import Literature.Claims.NS.Wu2026
import Literature.Analysis.Calculus.SmoothCutoff
import Literature.Analysis.FluidPDE.TaoEnstrophyLocalisationProofs
import Mathlib.Analysis.FunctionalSpaces.SobolevInequality
import Mathlib.MeasureTheory.Function.LpSpace.Complete
import HarnessLib

/-!
# C177 `Wu2026` — SALVAGE, TRUE column: the Sobolev embedding `v ∈ L⁶(ℝ³)` for decaying fields
# of finite Dirichlet energy (D-0090 NS-CLAIMS, LADDER row rung 3; salvage seat `ns-claims-salvage-p3`)

First helper toward the binder `Literature.Claims.NS.Wu2026.Step_382` (the harmonic cut-off energy
inequality (3.72)–(3.82), p.23–25): the absolute convergence of the physical current
`R∫_{|x|>R} 𝒬 v·x/|x|³` ((3.73)–(3.74)) and the vanishing of the truncation errors in (3.81) → (3.82)
need an integrability of `v` at infinity that the binder's hypotheses (`IsWuFlow`, `D(v) < ∞`) carry
only through the Sobolev embedding. This file proves it in the kernel, for every `C¹` field
`v : ℝ³ → ℝ³` with `v → 0` at infinity:

* `exists_eLpNorm_six_le_dirichlet` — `‖v‖_{L⁶} ≤ C · D(v)^{1/2}` with one constant `C`
  (Mathlib's Gagliardo–Nirenberg–Sobolev inequality `eLpNorm_le_eLpNorm_fderiv_of_eq`, `p = 2`,
  `p* = 6`, applied to the compactly supported RANGE truncations
  `u_δ = ψ((3δ²)⁻¹|v|² − 1/3)·v`, `ψ = Real.smoothTransition`, whose derivative is bounded by
  `(1 + 3 sup|ψ'|)‖∇v‖` pointwise (`norm_fderiv_rangeTrunc_le`), then Fatou
  `MeasureTheory.Lp.eLpNorm_lim_le_liminf_eLpNorm` as `δ = 1/(n+1) → 0`);
* `memLp_six_of_dirichlet_lt_top` — hence `D(v) < ∞ ⇒ v ∈ L⁶`;
* `eLpNorm_fderiv_two_le_dirichlet_sqrt` — `‖∇v‖_{L²} ≤ D(v)^{1/2}` (operator vs Frobenius norm).

Theorems only, standard axioms. Companions: `SoloSalvageWu2026{,Flux,Annulus,LogMass,Reduced,Energy}.lean`.

WHAT THIS IS NOT: not a claim about NS regularity or blow-up; not a claim about any author beyond the
typed locator.
-/

set_option linter.dupNamespace false

noncomputable section

open MeasureTheory Set Filter Topology Module
open scoped ENNReal NNReal Topology RealInnerProductSpace

namespace Summit.NavierStokesRegularity.NavierStokesRegularity.Theorems.Wu2026Salvage

open Literature.Analysis.FluidPDE Literature.Claims.NS.Wu2026

/-- `‖Dv‖_{L²} ≤ D(v)^{1/2}`: the `L²` norm of the derivative (operator norm) is dominated by the
Dirichlet energy (Frobenius norm). [folklore] -/
theorem eLpNorm_fderiv_two_le_dirichlet_sqrt (v : E3 → E3) :
    eLpNorm (fderiv ℝ v) 2 volume ≤ dirichlet v ^ (1 / 2 : ℝ) := by
  unfold dirichlet
  rw [eLpNorm_eq_lintegral_rpow_enorm_toReal two_ne_zero ENNReal.ofNat_ne_top,
    ENNReal.toReal_ofNat]
  gcongr with x
  rw [show (2 : ℝ) = ((2 : ℕ) : ℝ) by norm_num, ENNReal.rpow_natCast, ← ofReal_norm,
    ← ENNReal.ofReal_pow (norm_nonneg _)]
  exact ENNReal.ofReal_le_ofReal (sq_opNorm_le_frobeniusNormSq _)

/-- The range truncations `u_δ = ψ((3δ²)⁻¹|v|² − 1/3)·v` (`ψ` = `Real.smoothTransition`, so
`u_δ = 0` where `|v| ≤ δ` and `u_δ = v` where `|v| ≥ 2δ`) of a `C¹` field: `C¹`, and
`‖Du_δ‖ ≤ (1 + 3M)‖Dv‖` pointwise, `M` a bound for `|ψ'|`. [folklore] -/
theorem norm_fderiv_rangeTrunc_le {M : ℝ} (hM0 : 0 ≤ M)
    (hM : ∀ t, |deriv Real.smoothTransition t| ≤ M) {v : E3 → E3} (hv : ContDiff ℝ 1 v)
    {δ : ℝ} (hδ : 0 < δ) (x : E3) :
    ‖fderiv ℝ (fun y => Real.smoothTransition ((3 * δ ^ 2)⁻¹ * ‖v y‖ ^ 2 - 3⁻¹) • v y) x‖ ≤
      (1 + 3 * M) * ‖fderiv ℝ v x‖ := by
  set a : E3 → ℝ := fun y => (3 * δ ^ 2)⁻¹ * ‖v y‖ ^ 2 - 3⁻¹ with ha
  have hvd : HasFDerivAt v (fderiv ℝ v x) x :=
    (hv.differentiable one_ne_zero x).hasFDerivAt
  have had : HasFDerivAt a ((3 * δ ^ 2)⁻¹ • (2 • (innerSL ℝ (v x)).comp (fderiv ℝ v x))) x := by
    have := (hvd.norm_sq.const_mul ((3 * δ ^ 2)⁻¹)).sub_const (3⁻¹ : ℝ)
    simpa [ha] using this
  have hψd : HasDerivAt Real.smoothTransition (deriv Real.smoothTransition (a x)) (a x) :=
    (Literature.Analysis.Calculus.differentiable_smoothTransition (a x)).hasDerivAt
  have hcomp : HasFDerivAt (fun y => Real.smoothTransition (a y))
      (deriv Real.smoothTransition (a x) • ((3 * δ ^ 2)⁻¹ •
        (2 • (innerSL ℝ (v x)).comp (fderiv ℝ v x)))) x :=
    hψd.comp_hasFDerivAt x had
  have hu : HasFDerivAt (fun y => Real.smoothTransition ((3 * δ ^ 2)⁻¹ * ‖v y‖ ^ 2 - 3⁻¹) • v y)
      (Real.smoothTransition (a x) • fderiv ℝ v x +
        (deriv Real.smoothTransition (a x) • ((3 * δ ^ 2)⁻¹ •
          (2 • (innerSL ℝ (v x)).comp (fderiv ℝ v x)))).smulRight (v x)) x :=
    hcomp.smul hvd
  rw [hu.fderiv]
  have hδ2 : 0 < 3 * δ ^ 2 := by positivity
  set L : E3 →L[ℝ] ℝ := (innerSL ℝ (v x)).comp (fderiv ℝ v x) with hL
  have hLn : ‖L‖ ≤ ‖v x‖ * ‖fderiv ℝ v x‖ :=
    (ContinuousLinearMap.opNorm_comp_le _ _).trans (by rw [innerSL_apply_norm])
  have hA : ‖Real.smoothTransition (a x) • fderiv ℝ v x‖ ≤ ‖fderiv ℝ v x‖ := by
    rw [norm_smul, Real.norm_eq_abs, abs_of_nonneg (Real.smoothTransition.nonneg _)]
    calc Real.smoothTransition (a x) * ‖fderiv ℝ v x‖ ≤ 1 * ‖fderiv ℝ v x‖ := by
          gcongr; exact Real.smoothTransition.le_one _
      _ = ‖fderiv ℝ v x‖ := one_mul _
  have hB : ‖(deriv Real.smoothTransition (a x) • ((3 * δ ^ 2)⁻¹ • (2 • L))).smulRight (v x)‖ ≤
      3 * M * ‖fderiv ℝ v x‖ := by
    rw [ContinuousLinearMap.norm_smulRight_apply, norm_smul, norm_smul, Real.norm_eq_abs,
      Real.norm_eq_abs, abs_of_pos (inv_pos.2 hδ2)]
    by_cases hbig : 4 * δ ^ 2 < ‖v x‖ ^ 2
    · have h1a : 1 ≤ a x := by
        rw [ha]
        rw [le_sub_iff_add_le, ← div_eq_inv_mul, le_div_iff₀ hδ2]
        nlinarith
      rw [Literature.Analysis.Calculus.deriv_smoothTransition_of_one_le h1a]
      simp only [abs_zero, zero_mul]
      positivity
    · have hle : ‖v x‖ ^ 2 ≤ 4 * δ ^ 2 := not_lt.1 hbig
      have h2L : ‖(2 : ℕ) • L‖ ≤ 2 * (‖v x‖ * ‖fderiv ℝ v x‖) :=
        norm_nsmul_le.trans (by push_cast; gcongr)
      calc |deriv Real.smoothTransition (a x)| * ((3 * δ ^ 2)⁻¹ * ‖(2 : ℕ) • L‖) * ‖v x‖
          ≤ M * ((3 * δ ^ 2)⁻¹ * (2 * (‖v x‖ * ‖fderiv ℝ v x‖))) * ‖v x‖ := by
            gcongr; exact hM _
        _ = (2 * M * ‖v x‖ ^ 2 / (3 * δ ^ 2)) * ‖fderiv ℝ v x‖ := by
            field_simp
        _ ≤ (2 * M * (4 * δ ^ 2) / (3 * δ ^ 2)) * ‖fderiv ℝ v x‖ := by gcongr
        _ = (8 / 3 * M) * ‖fderiv ℝ v x‖ := by field_simp; ring
        _ ≤ 3 * M * ‖fderiv ℝ v x‖ := by gcongr; norm_num
  calc ‖Real.smoothTransition (a x) • fderiv ℝ v x +
        (deriv Real.smoothTransition (a x) • ((3 * δ ^ 2)⁻¹ • (2 • L))).smulRight (v x)‖
      ≤ ‖fderiv ℝ v x‖ + 3 * M * ‖fderiv ℝ v x‖ := (norm_add_le _ _).trans (add_le_add hA hB)
    _ = (1 + 3 * M) * ‖fderiv ℝ v x‖ := by ring

/-- The range truncation of a field decaying at infinity has compact support. [folklore] -/
theorem hasCompactSupport_rangeTrunc {v : E3 → E3} (hdec : Tendsto v (cocompact E3) (𝓝 0))
    {δ : ℝ} (hδ : 0 < δ) :
    HasCompactSupport (fun y => Real.smoothTransition ((3 * δ ^ 2)⁻¹ * ‖v y‖ ^ 2 - 3⁻¹) • v y) := by
  have hev : ∀ᶠ y in cocompact E3, ‖v y‖ < δ := by
    have := (tendsto_nhds.1 (tendsto_norm.comp hdec))
    have h := hdec.norm
    rw [norm_zero] at h
    exact (tendsto_order.1 h).2 δ hδ
  obtain ⟨K, hK, hKv⟩ := mem_cocompact.1 hev
  refine HasCompactSupport.intro hK fun y hy => ?_
  have hvy : ‖v y‖ < δ := hKv hy
  have ha : (3 * δ ^ 2)⁻¹ * ‖v y‖ ^ 2 - 3⁻¹ ≤ 0 := by
    have hδ2 : 0 < 3 * δ ^ 2 := by positivity
    rw [sub_nonpos, ← div_eq_inv_mul, div_le_iff₀ hδ2]
    have : ‖v y‖ ^ 2 < δ ^ 2 := by
      exact pow_lt_pow_left₀ hvy (norm_nonneg _) two_ne_zero
    nlinarith
  change Real.smoothTransition ((3 * δ ^ 2)⁻¹ * ‖v y‖ ^ 2 - 3⁻¹) • v y = 0
  rw [Real.smoothTransition.zero_of_nonpos ha, zero_smul]

/-- The range truncation of a `C¹` field is `C¹`. [folklore] -/
theorem contDiff_rangeTrunc {v : E3 → E3} (hv : ContDiff ℝ 1 v) (δ : ℝ) :
    ContDiff ℝ 1 (fun y => Real.smoothTransition ((3 * δ ^ 2)⁻¹ * ‖v y‖ ^ 2 - 3⁻¹) • v y) := by
  exact (Real.smoothTransition.contDiff.comp
    ((contDiff_const.mul (hv.norm_sq ℝ)).sub contDiff_const)).smul hv

/-- **Sobolev embedding for decaying fields, `Ḣ¹ ∩ C₀ ⊂ L⁶` on `ℝ³`.** There is a constant `C`
such that every `C¹` field `v : ℝ³ → ℝ³` tending to `0` at infinity satisfies
`‖v‖_{L⁶} ≤ C·D(v)^{1/2}`, `D(v) = ∫|∇v|²` (Gagliardo–Nirenberg–Sobolev for the compactly
supported range truncations `u_δ`, `‖∇u_δ‖ ≤ C‖∇v‖`, and Fatou as `δ → 0`). [folklore] -/
theorem exists_eLpNorm_six_le_dirichlet :
    ∃ C : ℝ≥0, ∀ v : E3 → E3, ContDiff ℝ 1 v → Tendsto v (cocompact E3) (𝓝 0) →
      eLpNorm v 6 volume ≤ C * dirichlet v ^ (1 / 2 : ℝ) := by
  obtain ⟨M, hM0, hM⟩ := Literature.Analysis.Calculus.exists_bound_deriv_smoothTransition
  set CS : ℝ≥0 := SNormLESNormFDerivOfEqConst E3 (volume : Measure E3) 2 with hCS
  obtain ⟨K, hK⟩ : ∃ K : ℝ≥0, (K : ℝ) = 1 + 3 * M := ⟨⟨1 + 3 * M, by positivity⟩, rfl⟩
  refine ⟨CS * K, fun v hv hdec => ?_⟩
  -- the truncations
  set u : ℕ → E3 → E3 := fun n y =>
    Real.smoothTransition ((3 * ((n : ℝ) + 1)⁻¹ ^ 2)⁻¹ * ‖v y‖ ^ 2 - 3⁻¹) • v y with hu
  have hδ : ∀ n : ℕ, (0 : ℝ) < ((n : ℝ) + 1)⁻¹ := fun n => by positivity
  have hn3 : 0 < finrank ℝ E3 := by simp
  have hp' : ((6 : ℝ≥0) : ℝ)⁻¹ = ((2 : ℝ≥0) : ℝ)⁻¹ - (finrank ℝ E3 : ℝ)⁻¹ := by
    simp [finrank_euclideanSpace]; norm_num
  have hbound : ∀ n, eLpNorm (u n) 6 volume ≤ ((CS * K : ℝ≥0) : ℝ≥0∞) * dirichlet v ^ (1 / 2 : ℝ) := by
    intro n
    have h1 : eLpNorm (u n) ((6 : ℝ≥0) : ℝ≥0∞) volume ≤
        CS * eLpNorm (fderiv ℝ (u n)) ((2 : ℝ≥0) : ℝ≥0∞) volume :=
      eLpNorm_le_eLpNorm_fderiv_of_eq (μ := (volume : Measure E3)) (contDiff_rangeTrunc hv _)
        (hasCompactSupport_rangeTrunc hdec (hδ n)) (p := 2) (p' := 6) (by norm_num) hn3 hp'
    have h2 : eLpNorm (fderiv ℝ (u n)) 2 volume ≤ K • eLpNorm (fderiv ℝ v) 2 volume := by
      refine eLpNorm_le_nnreal_smul_eLpNorm_of_ae_le_mul (Eventually.of_forall fun x => ?_) 2
      have := norm_fderiv_rangeTrunc_le hM0 hM hv (hδ n) x
      rw [← NNReal.coe_le_coe, NNReal.coe_mul, coe_nnnorm, coe_nnnorm, hK]
      simpa [hu] using this
    have h3 := eLpNorm_fderiv_two_le_dirichlet_sqrt v
    calc eLpNorm (u n) 6 volume ≤ CS * eLpNorm (fderiv ℝ (u n)) 2 volume := by simpa using h1
      _ ≤ CS * (K • eLpNorm (fderiv ℝ v) 2 volume) := by gcongr
      _ = CS * K * eLpNorm (fderiv ℝ v) 2 volume := by
          rw [ENNReal.smul_def, smul_eq_mul, mul_assoc]
      _ ≤ CS * K * dirichlet v ^ (1 / 2 : ℝ) := by gcongr
      _ = _ := by rw [ENNReal.coe_mul]
  -- pointwise convergence `u n → v`
  have hlim : ∀ y, Tendsto (fun n => u n y) atTop (𝓝 (v y)) := by
    intro y
    by_cases hy : v y = 0
    · have : ∀ n, u n y = v y := fun n => by simp [hu, hy]
      simp_rw [this]; exact tendsto_const_nhds
    · have hpos : 0 < ‖v y‖ ^ 2 := by positivity
      -- eventually the argument of `ψ` is `≥ 1`
      have hev : ∀ᶠ n : ℕ in atTop, 1 ≤ (3 * ((n : ℝ) + 1)⁻¹ ^ 2)⁻¹ * ‖v y‖ ^ 2 - 3⁻¹ := by
        have ht : Tendsto (fun n : ℕ => (3 * ((n : ℝ) + 1)⁻¹ ^ 2)⁻¹ * ‖v y‖ ^ 2 - 3⁻¹)
            atTop atTop := by
          have h0 : Tendsto (fun n : ℕ => ((n : ℝ) + 1)) atTop atTop :=
            tendsto_natCast_atTop_atTop.atTop_add tendsto_const_nhds
          have h1 : Tendsto (fun n : ℕ => (3 * ((n : ℝ) + 1)⁻¹ ^ 2)⁻¹) atTop atTop := by
            have : (fun n : ℕ => (3 * ((n : ℝ) + 1)⁻¹ ^ 2)⁻¹) =
                fun n : ℕ => 3⁻¹ * ((n : ℝ) + 1) ^ 2 := by
              funext n; rw [mul_inv, inv_pow, inv_inv]
            rw [this]
            exact ((tendsto_pow_atTop two_ne_zero).comp h0).const_mul_atTop (by norm_num)
          have h2 := (h1.atTop_mul_const hpos).atTop_add (tendsto_const_nhds (x := -(3⁻¹ : ℝ)))
          simpa [sub_eq_add_neg] using h2
        exact ht.eventually_ge_atTop 1
      refine tendsto_nhds_of_eventually_eq (hev.mono fun n hn => ?_)
      simp only [hu]
      rw [Real.smoothTransition.one_of_one_le hn, one_smul]
  -- Fatou
  have hF := MeasureTheory.Lp.eLpNorm_lim_le_liminf_eLpNorm (μ := (volume : Measure E3)) (p := 6)
    (fun n => (contDiff_rangeTrunc hv _).continuous.aestronglyMeasurable) v
    (Eventually.of_forall hlim)
  refine hF.trans (liminf_le_of_frequently_le' (Frequently.of_forall hbound))

/-- **`D(v) < ∞` and `v → 0` at infinity give `v ∈ L⁶(ℝ³)`** for `C¹` fields. [folklore] -/
theorem memLp_six_of_dirichlet_lt_top {v : E3 → E3} (hv : ContDiff ℝ 1 v)
    (hdec : Tendsto v (cocompact E3) (𝓝 0)) (hD : dirichlet v < ∞) : MemLp v 6 volume := by
  obtain ⟨C, hC⟩ := exists_eLpNorm_six_le_dirichlet
  refine ⟨hv.continuous.aestronglyMeasurable, (hC v hv hdec).trans_lt ?_⟩
  exact ENNReal.mul_lt_top ENNReal.coe_lt_top (ENNReal.rpow_lt_top_of_nonneg (by norm_num) hD.ne)

end Summit.NavierStokesRegularity.NavierStokesRegularity.Theorems.Wu2026Salvage

-- WHAT THIS IS NOT: not a claim about NS regularity or blow-up; not a claim about any author beyond the typed locator.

> _Activity_
Keeping every character as it is, restate the lines above that run from the line with "a bound for" through the line with "have hvd : HasFDerivAt", both included, and nothing else.

> _Your response_
`‖Du_δ‖ ≤ (1 + 3M)‖Dv‖` pointwise, `M` a bound for `|ψ'|`. [folklore] -/
theorem norm_fderiv_rangeTrunc_le {M : ℝ} (hM0 : 0 ≤ M)
    (hM : ∀ t, |deriv Real.smoothTransition t| ≤ M) {v : E3 → E3} (hv : ContDiff ℝ 1 v)
    {δ : ℝ} (hδ : 0 < δ) (x : E3) :
    ‖fderiv ℝ (fun y => Real.smoothTransition ((3 * δ ^ 2)⁻¹ * ‖v y‖ ^ 2 - 3⁻¹) • v y) x‖ ≤
      (1 + 3 * M) * ‖fderiv ℝ v x‖ := by
  set a : E3 → ℝ := fun y => (3 * δ ^ 2)⁻¹ * ‖v y‖ ^ 2 - 3⁻¹ with ha
  have hvd : HasFDerivAt v (fderiv ℝ v x) x :=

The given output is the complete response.